A lawyer with an accounting background and a retired bank worker have begun raising campaign funds to run against City Councilman Jim Gennaro (D-Fresh Meadows) in this year's city council elections.
Both Democrats and residents of Kew Gardens Hills, David Reich, 37, and Florence Fisher, 69, said they were running for office in the 24th Council District in order to be in a position to help more people.
"If I get a call, I'm anxious to help and that's what it's all about: doing the constituent work," said Reich, who currently serves as counsel to state Sen. Seymour Lachman (D-Brooklyn).

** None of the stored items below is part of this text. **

import Summits.QuantumFields.BalabanUV.T4Continuum.Spine.NE5.TwoRunTorusWalkParametrix

/-!
# Spine/NE5/TwoRunTorusWalkParametrixTerm — `hPhol` ∧ `h226` for ONE term of NODE O's PARAMETRIX model IN ONE THEOREM:
# T33 §2 with the record's shape (§3) and the letter `det(1 − R) ≠ 0` from primitive letters (§5) plugged in
# (cell `pub-balaban-gaps`, seat `ne5` gen 10)

WHY.  T33 `TwoRunTorusWalkParametrix` discharged T25's σ-holomorphy input for GLUED-kernel records (§2), showed that g1-p2's
`ParametrixModelTerm.toKernels` has that shape with NODE A's symmetry ∕ positivity inputs free (§3), and derived the located
letter `det(1 − R(σ,u)) ≠ 0` for the parametrix STEP family from its PRIMITIVE letters plus one smallness (§5) — but left
the assembly «§2 applies» to the reader (the file is at the 400-line limit).  THIS FILE is that assembly, ONE theorem per
parametrix term: `hol_and_h226_torus_of_parametrix_param` — inputs: the term `tm`, its walk record at `c⁺`, the step
family's primitive letters (exactly the hypotheses of g1-p2's `termWalkData_parametrix`) with (2.61) and ONE smallness
`K̄_R·m_S·(1+2∕κ_R)^ν < 1`, and T25's NON-WALK data only (Γ linear, potentials∕(2.20), χ∕(2.22), a Γ-slot fibre bound,
rates, `SmallTheta`, numerics); output: T25's conclusion for `tm.toKernels c⁺`.  The residual list of gate (c) for this
family is thereby a single Lean signature with (i) σ-holomorphy and (ii) symmetry ∕ `Re ≻ 0` ABSENT.

HONEST FRAMING.  Pure composition of LANDED shapes (T33 §2∕§3∕§5; T25 beneath); every region, list, function and number
is a HYPOTHESIS; nothing of Bałaban's `C^{(k)}(Z₀,σ)`, `Γ_k(Z₀,σ)`, `𝐕_k`, `G′_□`, `K′` is constructed or asserted; a
MODEL-family feature (g1-plan-1 GEN 22 lens) — whether Bałaban's operators are such terms with printed constants is NODE
O's statement (v)⁺.  NE5 NOT PRINTED ∕ NOT PROVED; leaves 0∕12; (D4) 0∕1; spine 0∕9.  Rung (B)+1 on a FIXED finite T⁴ —
NOT continuum, NOT infinite volume, NOT mass gap, NOT Clay.  0 sorry, 0 `def`.

Sources: [II] = T. Bałaban, CMP **116** (1988) [Balaban1988RG2Cluster] (1.11) p. 5, p. 13, p. 15, (2.14)–(2.26) pp. 15–17;
[B9] = CMP **99** (1985) [Balaban1985BackgroundPropagators] (3.87)–(3.90) p. 409, (3.107)–(3.108) p. 416, Thm 3.10
p. 416; C. King, CMP **102** (1986) [King1986] p. 665.  Nothing here is a claim about the Yang–Mills mass gap.
-/

noncomputable section

namespace Summit.QuantumFields.BalabanUV.T4Continuum.Spine.NE5.TwoRunTorusWalkParametrixTerm

open Matrix Metric Set Finset
open Literature.MathematicalPhysics.QuantumFieldTheory.Balaban1983to89
open Literature.MathematicalPhysics.QuantumFieldTheory.Balaban1983to89.TreeLengthTorus (TPt TDom tsys)
open Literature.MathematicalPhysics.QuantumFieldTheory.Balaban1983to89.TreeLengthTorusTransfer (tclosure)
open Literature.MathematicalPhysics.QuantumFieldTheory.Balaban1983to89.B13Lemma3TorusData (TBond)
open Literature.MathematicalPhysics.QuantumFieldTheory.Balaban1983to89.B13Lemma3TorusTerms (weight Z0)
open Literature.MathematicalPhysics.QuantumFieldTheory.Balaban1983to89.B13Term214 (core214 F214 term214)
open Literature.MathematicalPhysics.QuantumFieldTheory.Balaban1983to89.B13Bound143 (invTau)
open Literature.MathematicalPhysics.QuantumFieldTheory.Balaban1983to89.B5TorusCover (UT)
open Literature.MathematicalPhysics.QuantumFieldTheory.Balaban1983to89.B9Thm34Ext (toB6)
open Literature.MathematicalPhysics.QuantumFieldTheory.Balaban1983to89.B9Thm37GlueTorus (torusGeom tdist1)
open Literature.MathematicalPhysics.QuantumFieldTheory.Balaban1983to89.B11SectG (RowSum)
open Literature.MathematicalPhysics.QuantumFieldTheory.Balaban1983to89.B13TermWalkData (WalkConsts TermKernels TermWalkData)
open Literature.MathematicalPhysics.QuantumFieldTheory.Balaban1983to89.B13TermWalkDataOneTorus (SmallTheta)
open Summit.QuantumFields.BalabanUV.Gaps.D4WalkModelParametrix (ParametrixModelTerm)
open Summit.QuantumFields.BalabanUV.Gaps.D4WalkBlock (blockNorm)
open Summit.QuantumFields.BalabanUV.Beta.UnitLatticeWalkInversion (Hd)
open Summit.QuantumFields.BalabanUV.T4Continuum.Spine.NE5.TwoRunTorusWalkParametrix
  (hol_and_h226_torus_of_gluedKernels_param parametrix_kernels_glued parametrix_A2_symm_posDef hdet_parametrix_step)

variable {d L N' : ℕ} [NeZero L] [NeZero N'] {M : ℕ}
variable {ν : ℕ} {Nf : Fin ν → ℕ} [∀ i, NeZero (Nf i)]
variable {B : Type*} [NormedAddCommGroup B] [NormedSpace ℂ B]

open Classical in
/-- **`hPhol` ∧ `h226` FOR ONE TERM OF NODE O's PARAMETRIX MODEL, IN ONE THEOREM** — T33 §2 with §3 (the record's shape
by `rfl`, NODE A's symmetry ∕ `Re ≻ 0` free) and §5 (the letter `det(1 − R) ≠ 0` from the STEP family's primitive letters +
ONE smallness) PLUGGED IN.  Data: the physical constants `c`, the term `(Z, t)` with its lists and τ-regions; a parametrix
model term `tm` (skeleton `L` of local inverses `G′_□(u)`, partition `h`, `K′`; g1-p2's `Gaps.D4WalkModelParametrix`) with
finitely many auxiliary columns; the WALK RECORD of its kernels at `c⁺` (`TermWalkData (tm.toKernels c⁺) w` — g1-p2's
`termWalkData_parametrix` along the seam, T18 `termWalkData_pencil` along NE5's pencil) for a package admissible at `α`;
the step family's PRIMITIVE letters on the `Rb`-ball (the hypotheses of `termWalkData_parametrix`: anchors, diameter `rD`,
`|J| ≤ m_J`, σ-terms meet `X`, multiplicity `n_D`, `#dom ≤ n_C`, `|h| ≤ 1` with supports in the domains, `G′_□` holomorphic
with block bound `C_L`, `K′` holomorphic with commutator block bound `λ_K` inside the domains), a window `κ_R + μ ≤ ρ_R`
with (2.61) at rate `μ`, a site fibre bound `m_S`, and ONE smallness `K̄_R·m_S·(1+2∕κ_R)^ν < 1` at `κ₁ + 1`; then exactly
T25's remaining non-walk data: `Γ` linear with the glued kernel, the potentials `𝐕 b Y` holomorphic ∕ measurable with
(2.20), the common `χ, χᶜ, 𝐃` with (2.22), a common fibre bound for the Γ-slot, rates, `SmallTheta w α θ`, and the p. 17
numerics in the record's letters (jointly satisfiable — T34).  Conclusion = T25's for the record `tm.toKernels c⁺`: the
term is holomorphic in `b` on `ball 0 α` and obeys (2.26) there.  So for THIS family the per-term residual of gate (c) is
literally: potentials∕(2.20), χ∕(2.22), the Γ-slot's column fibre bound, rates∕numerics.
[cite: Balaban1988RG2Cluster, (1.11) p.5, p.13, p.15, (2.14)–(2.16) pp.15–16, (2.20)–(2.26) pp.16–17; Balaban1985BackgroundPropagators, (3.87)–(3.90) p.409, Cor 3.8 p.410, (3.107)–(3.108) p.416, Thm 3.10 p.416; King1986, p.665] -/
theorem hol_and_h226_torus_of_parametrix_param (c : B13.Consts) (hκ₁ : 1 ≤ c.κ₁) (hα₆ : c.α₆ ≠ 0)
    (Z : TDom d N') (t : Finset (TDom d (L * N')) × Finset (TBond d M (L * N')))
    (hpos : ∀ Y : TDom d (L * N'), 0 < invTau c ((tsys d (L * N')).dj Y))
    (hhalf : ∀ Y : TDom d (L * N'), invTau c ((tsys d (L * N')).dj Y) ≤ 1 / 2)
    {Uτ : TDom d (L * N') → Set ℂ} (hUτ : ∀ Y, IsOpen (Uτ Y))
    (hUtau : ∀ Y : TDom d (L * N'), closedBall (0 : ℂ) ((invTau c ((tsys d (L * N')).dj Y))⁻¹) ⊆ Uτ Y)
    {r : ℝ} (hr : 0 < r) (hr' : r ≤ Real.exp c.κ₁ - 1)
    (hsubτ : ∀ Y, ∀ s ∈ Set.uIcc (0 : ℝ) 1, closedBall (s : ℂ) r ⊆ Uτ Y)
    (lZ : List (TPt d N')) (hlZ : lZ.Nodup ∧ lZ.toFinset = Z.1 \ tclosure L N' (Z0 M t))
    (lD : List (TDom d (L * N'))) (hlD : lD.Nodup ∧ lD.toFinset = t.1)
    -- NODE O's PARAMETRIX MODEL TERM, its record at `c⁺` (written out: `tm.toKernels c⁺`) and its walk objects
    (tm : ParametrixModelTerm d N' ν Nf B)
    [Fintype (tm.toKernels ({ c with κ₁ := c.κ₁ + 1 } : B13.Consts)).C₀]
    [DecidableEq (tm.toKernels ({ c with κ₁ := c.κ₁ + 1 } : B13.Consts)).C₀]
    {w : WalkConsts} {α Rσ₀ : ℝ} (hw : w.Admissible α Rσ₀) (hα : 0 < α)
    (h𝒦 : TermWalkData (tm.toKernels ({ c with κ₁ := c.κ₁ + 1 } : B13.Consts)) w)
    -- THE STEP FAMILY's PRIMITIVE LETTERS (the hypotheses of g1-p2's `termWalkData_parametrix`) + ONE smallness
    -- → `hdet`
    {Rb CL lamK rD : ℝ} {mJ nD nC : ℕ} {ρR kapR μ cμ : ℝ}
    (hanchor : ∀ b, tm.L.anchor b ∈ tm.L.dom b) (hdiam : ∀ b, ∀ z ∈ tm.L.dom b, ∀ z' ∈ tm.L.dom b, tdist1 Nf z z' ≤ rD)
    (hJ : ∀ b, (tm.L.J b).card ≤ mJ) (hX : ∀ b, (tm.L.J b).Nonempty → (tm.L.dom b ∩ tm.X).Nonempty)
    (hmult : ∀ z : UT Nf, (Finset.univ.filter fun b => tm.L.anchor b = z).card ≤ nD)
    (hsupp : ∀ b y, y ∉ tm.Es b → tm.h b y = 0) (habs : ∀ b y, |tm.h b y| ≤ 1)
    (hE : ∀ b y, y ∈ tm.Es b → tm.cubn y ∈ tm.L.dom b)
    (hLan : ∀ b i j, DifferentiableOn ℂ (fun u => tm.L.op b u i j) (ball (0 : B) Rb))
    (hLbd : ∀ b, ∀ u ∈ ball (0 : B) Rb, ∀ y y', blockNorm tm.cubn tm.cubn (tm.L.op b u) y y' ≤ CL) (hCL : 0 ≤ CL)
    (hKan : ∀ i j, DifferentiableOn ℂ (fun u => tm.K' u i j) (ball (0 : B) Rb))
    (hKbd : ∀ b, ∀ u ∈ ball (0 : B) Rb, ∀ y y',
      blockNorm tm.cubn tm.cubn (Hd tm.h b * tm.K' u - tm.K' u * Hd tm.h b) y y' ≤ lamK) (hlamK : 0 ≤ lamK)
    (hKsupp : ∀ b u y y', blockNorm tm.cubn tm.cubn (Hd tm.h b * tm.K' u - tm.K' u * Hd tm.h b) y y' ≠ 0 →
      y ∈ tm.L.dom b ∧ y' ∈ tm.L.dom b)
    (hcard : ∀ b, (tm.L.dom b).card ≤ nC)
    (hρR : 0 ≤ ρR) (hkapR : 0 < kapR) (hμ : 0 ≤ μ) (hwin : kapR + μ ≤ ρR)
    (hrow : RowSum (toB6 (torusGeom Nf 0 0 0) 0 True) μ cμ) (hcμ : 0 ≤ cμ)
    {mS : ℕ} (hfibS : ∀ x : UT Nf, (Finset.univ.filter fun j => tm.cubn j = x).card ≤ mS)
    (hsmallR : (((nC : ℝ) * lamK * CL) * Real.exp ((c.κ₁ + 1) * mJ) * Real.exp (2 * ρR * rD) * Real.exp (μ * rD)
      * ((nD : ℝ) * cμ)) * (mS * (1 + 2 / kapR) ^ ν) < 1) (hαRb : α ≤ Rb)
    (Γ : B → (TPt d N' → ℂ) → ((tm.toKernels ({ c with κ₁ := c.κ₁ + 1 } : B13.Consts)).Λ ⊕ (tm.toKernels ({ c with κ₁
        := c.κ₁ + 1 } : B13.Consts)).C₀ → ℝ) → ((tm.toKernels ({ c with κ₁ := c.κ₁ + 1 } : B13.Consts)).Λ → ℂ))
    (hlin : ∀ b ∈ ball (0 : B) α, ∀ σ : TPt d N' → ℂ, (∀ j, σ j ∈ ball (0 : ℂ) (Real.exp (c.κ₁ + 1))) →
      ∀ X : (tm.toKernels ({ c with κ₁ := c.κ₁ + 1 } : B13.Consts)).Λ ⊕ (tm.toKernels ({ c with κ₁ := c.κ₁ + 1 } :
        B13.Consts)).C₀ → ℝ, Γ b σ X = (tm.toKernels ({ c with κ₁ := c.κ₁ + 1 } : B13.Consts)).G2 σ b *ᵥ fun j => (X
        j : ℂ))
    (χY₀ χcP : ((tm.toKernels ({ c with κ₁ := c.κ₁ + 1 } : B13.Consts)).Λ → ℝ) → ℝ) (hχ0 : ∀ Bf, 0 ≤ χY₀ Bf) (hχc0 :
        ∀ Bf, 0 ≤ χcP Bf) (Dfam : Finset (TDom d (L * N')))
    (Vk : B → TDom d (L * N') → ((tm.toKernels ({ c with κ₁ := c.κ₁ + 1 } : B13.Consts)).Λ → ℝ) → ℂ)
    -- NOT walk data and NOT structural: the potentials, measurability (NODE A's symmetry ∕ `Re ≻ 0` are FREE here)
    (hVholb : ∀ Y Bf, DifferentiableOn ℂ (fun b => Vk b Y Bf) (ball (0 : B) α))
    (hχm : Measurable χY₀) (hχcm : Measurable χcP) (hVm : ∀ b ∈ ball (0 : B) α, ∀ Y, Measurable (Vk b Y))
    -- the (2.22) shape, and (2.20) on the open PER-DOMAIN τ-region, uniform in `b`
    {γ₂ rP a₂₀ w₂₀ : ℝ} (qP : ((tm.toKernels ({ c with κ₁ := c.κ₁ + 1 } : B13.Consts)).Λ → ℝ) → ℝ)
    (h222 : ∀ Bf, χY₀ Bf * χcP Bf ≤ Real.exp (-(γ₂ / 2 * rP ^ 2 * (t.2.card : ℕ)) + γ₂ / 2 * qP Bf))
    (hγ₂ : 0 ≤ γ₂) (hqP : ∀ Bf, qP Bf ≤ Bf ⬝ᵥ Bf) (ha0 : 0 ≤ a₂₀)
    (h220U : ∀ b ∈ ball (0 : B) α, ∀ τ : TDom d (L * N') → ℂ, (∀ Y, τ Y ∈ Uτ Y) →
      ∀ Bf, ∑ Y ∈ Dfam, ‖τ Y‖ * ‖Vk b Y Bf‖ ≤ a₂₀ / 2 * (Bf ⬝ᵥ Bf) + w₂₀)
    -- a common fibre bound for the Γ-slot (located typing point (x10))
    {m : ℕ} (hm : (tm.toKernels ({ c with κ₁ := c.κ₁ + 1 } : B13.Consts)).m ≤ m) (hfibN : ∀ x : UT Nf,
        (Finset.univ.filter fun j => (tm.toKernels ({ c with κ₁ := c.κ₁ + 1 } : B13.Consts)).locN j = x).card ≤ m)
    -- rates, NODE A's smallness by name, the remaining numerics in the record's letters
    {κa κb kap' kap'' θ : ℝ} (hκa : κa < w.kap) (hκb : κb < κa) (h2 : kap' < κb) (h1 : kap'' < kap')
    (hkap'' : 0 < kap'') (hsm : SmallTheta w α θ)
    (hθR1le : (m * (1 + 2 / (κb - kap')) ^ ν) * (m * (1 + 2 / (kap' - kap'')) ^ ν)
      * ((2 * w.KbarΓ * Real.exp (-(w.ε * w.Rσ)) + 2 * w.KbarΓ * α / w.R) * w.KbarC * w.KbarΓ
        + w.KbarΓ * (w.KbarC * (2 * w.KbarE * Real.exp (-(w.ε * w.Rσ)) + 2 * w.KbarE * α / w.R)
            * ((tm.toKernels ({ c with κ₁ := c.κ₁ + 1 } : B13.Consts)).m * (1 + 2 / (w.kap - κa)) ^ ν) * w.KbarC *
        ((tm.toKernels ({ c with κ₁ := c.κ₁ + 1 } : B13.Consts)).m * (1 + 2 / (κa - κb)) ^ ν)) * w.KbarΓ
        + w.KbarΓ * w.KbarC * (2 * w.KbarΓ * Real.exp (-(w.ε * w.Rσ)) + 2 * w.KbarΓ * α / w.R)) ≤ θ)
    (hsmallKθ : w.KbarC * (m * (1 + 2 / κb) ^ ν) * (θ * (m * (1 + 2 / kap'') ^ ν)) < 1)
    {cE g : ℝ} (hc0 : 0 ≤ cE) (hc : ∀ k, (tm.toKernels ({ c with κ₁ := c.κ₁ + 1 } : B13.Consts)).hC.1.eigenvalues k ≤
        cE)
    (hαc : (2 * (θ * (m * (1 + 2 / kap'') ^ ν)) + (γ₂ + a₂₀)) * cE ≤ 1 / 2) (hg : 0 ≤ g)
    (hΓq : ∀ X : (tm.toKernels ({ c with κ₁ := c.κ₁ + 1 } : B13.Consts)).Λ ⊕ (tm.toKernels ({ c with κ₁ := c.κ₁ + 1 }
        : B13.Consts)).C₀ → ℝ, ((tm.toKernels ({ c with κ₁ := c.κ₁ + 1 } : B13.Consts)).Γ₀ *ᵥ X) ⬝ᵥ ((tm.toKernels ({
        c with κ₁ := c.κ₁ + 1 } : B13.Consts)).C *ᵥ ((tm.toKernels ({ c with κ₁ := c.κ₁ + 1 } : B13.Consts)).Γ₀ *ᵥ
        X)) ≤ g * (X ⬝ᵥ X))
    (hsmall : (2 * (θ * (m * (1 + 2 / kap'') ^ ν)) + (γ₂ + a₂₀)) * (1 + 2 * cE * g) ≤ 1 / 2)
    {a a₅ : ℝ} (hPa : a ≤ γ₂ * rP ^ 2)
    (hvol : 2 * (w.KbarC * (m * (1 + 2 / κb) ^ ν) * (θ * (m * (1 + 2 / kap'') ^ ν))
              * (1 + (1 - w.KbarC * (m * (1 + 2 / κb) ^ ν) * (θ * (m * (1 + 2 / kap'') ^ ν)))⁻¹) / 2)
          * (Fintype.card (tm.toKernels ({ c with κ₁ := c.κ₁ + 1 } : B13.Consts)).Λ : ℝ)
        + w₂₀ + (2 * (θ * (m * (1 + 2 / kap'') ^ ν)) + (γ₂ + a₂₀)) * cE * (Fintype.card (tm.toKernels ({ c with κ₁ :=
        c.κ₁ + 1 } : B13.Consts)).Λ : ℝ)
        + (2 * (θ * (m * (1 + 2 / kap'') ^ ν)) + (γ₂ + a₂₀)) * (1 + 2 * cE * g) * (Fintype.card ((tm.toKernels ({ c
        with κ₁ := c.κ₁ + 1 } : B13.Consts)).Λ ⊕ (tm.toKernels ({ c with κ₁ := c.κ₁ + 1 } : B13.Consts)).C₀) : ℝ)
        ≤ a₅ * ((Z.1).card : ℝ)) :
    DifferentiableOn ℂ
        (fun b => term214 r lZ lD (core214 (fun σ => (tm.toKernels ({ c with κ₁ := c.κ₁ + 1 } : B13.Consts)).A2 σ b)
        (Γ b) (F214 t.2.card χY₀ χcP Dfam (Vk b))) 0 0)
        (ball (0 : B) α) ∧
      ∀ b ∈ ball (0 : B) α,
        ‖term214 r lZ lD (core214 (fun σ => (tm.toKernels ({ c with κ₁ := c.κ₁ + 1 } : B13.Consts)).A2 σ b) (Γ b)
        (F214 t.2.card χY₀ χcP Dfam (Vk b))) 0 0‖ ≤
          weight L M c Z a t * Real.exp (a₅ * ((Z.1).card : ℝ)) := by
  -- §3: the record's shape; §5: the letter `hdet` from the step family's primitive letters at `c⁺`
  have hshape := parametrix_kernels_glued ({ c with κ₁ := c.κ₁ + 1 } : B13.Consts) tm
  have hκ₁' : 0 ≤ ({ c with κ₁ := c.κ₁ + 1 } : B13.Consts).κ₁ := by
    show (0 : ℝ) ≤ c.κ₁ + 1
    linarith
  have hdet : ∀ b ∈ ball (0 : B) α, ∀ σ : TPt d N' → ℂ, (∀ j, σ j ∈ ball (0 : ℂ) (Real.exp (c.κ₁ + 1))) →
      ((1 : Matrix tm.n tm.n ℂ) + (-1 : ℂ) • tm.stepT.kernel σ b).det ≠ 0 := fun b hb σ hσ =>
    hdet_parametrix_step ({ c with κ₁ := c.κ₁ + 1 } : B13.Consts) hκ₁' tm hanchor hdiam hJ hX hmult hsupp habs hE hLan
      hLbd hCL hKan hKbd hlamK hKsupp hcard hρR hkapR hμ hwin hrow hcμ hfibS hsmallR σ
      (fun j => (mem_ball_zero_iff.1 (hσ j)).le) b (ball_subset_ball hαRb hb)
  exact hol_and_h226_torus_of_gluedKernels_param c hκ₁ hα₆ Z t hpos hhalf hUτ hUtau hr hr' hsubτ lZ hlZ lD hlD
    (tm.toKernels ({ c with κ₁ := c.κ₁ + 1 } : B13.Consts)) hw hα h𝒦 (fun _ => (1 : Matrix tm.Λ tm.Λ ℂ)) tm.seedT
    tm.stepT tm.rowOf tm.colOf hshape.1 hshape.2 hdet Γ hlin χY₀ χcP hχ0 hχc0 Dfam Vk hVholb hχm hχcm hVm
    (fun b _ σ _ => (parametrix_A2_symm_posDef ({ c with κ₁ := c.κ₁ + 1 } : B13.Consts) tm σ b).1)
    (fun b _ σ _ => (parametrix_A2_symm_posDef ({ c with κ₁ := c.κ₁ + 1 } : B13.Consts) tm σ b).2) qP h222 hγ₂ hqP
    ha0 h220U hm hfibN hκa hκb h2 h1 hkap'' hsm hθR1le hsmallKθ hc0 hc hαc hg hΓq hsmall hPa hvol

end Summit.QuantumFields.BalabanUV.T4Continuum.Spine.NE5.TwoRunTorusWalkParametrixTerm

end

Reich has been working in the state Senate for 10 years, serving as legislative council to former state Sen. Emanuel Gold from 1993 to 1998 and as chief of staff and counsel to Lachman from 1999 until the present.
"Working in the state Senate has given me the experience of writing legislation, seeing the legislative process firsthand and meeting with different interest groups," Reich said.
As a counsel in the state Senate, Reich wrote legislation to allow people to bring children under the age of 14 into voting booths in order to teach them good civic duty. He also worked on a bill requiring supermarket carts to have safety straps.
Before working for the Senate, Reich was an attorney in private practice and a tax consultant for Deloitte and Touche.
In 2001, Reich ran for office against Gennaro and Barry Grodenchik, who is now a state assemblyman. Reich came in third, with 3,000 votes.
"It was a respectable showing. I thought I would only get 500 votes," Reich said. "I laid the groundwork for running again."
So far, Reich has raised about $15,000 for his campaign, according to the Campaign Finance Board. He hopes to raise at least $35,000, the amount that he raised for his 2001 campaign.
If elected, Reich said he hopes to encourage the building of a rail system to transport people to, from and between Queens airports, and to clean up Main Street in Flushing by issuing more summonses to people who litter on the street.
Fisher said her chances for winning this year's election were good because she had built up a broad base of support, working as a community activist for more than 25 years in addition to stints as a bookkeeper, teller and platform officer in a bank for 31 years.
Having served as the head of the Kew Gardens Tenants' League from 1976 to 2000, housing chairwoman for Community Board 8 for 15 years and vice president of her Hyde Park Gardens co-op for about a year, Fisher said she has forged some very good relationships with landlords and would use those connections to try to build more affordable housing in her community.
Fisher was also one of seven founders of the Queens League of United Tenants, an educational group that teaches tenants about their rights.
In addition to dealing with housing, Fisher said she would focus on addressing drug abuse problems and on developing more after-school programs to get kids off the streets.
"What I would really like to see is the cops working the beat, on the street, getting to know the kids, talking to them. I think it really helps when the kids don't see the cops as the enemy," Fisher said.
To date Fisher has raised about $9,000 for her campaign, according to the Campaign Finance Board. She said she has a strong support system around her that is eager to help her win the election.
"People are very excited about me running. They thought I should have done it 15 years ago," Fisher said. "They can't wait to do the petition, go to the fund-raiser, go to the victory party."
This year's primary elections will be held on Sept. 9, and general elections will be held on Nov. 4.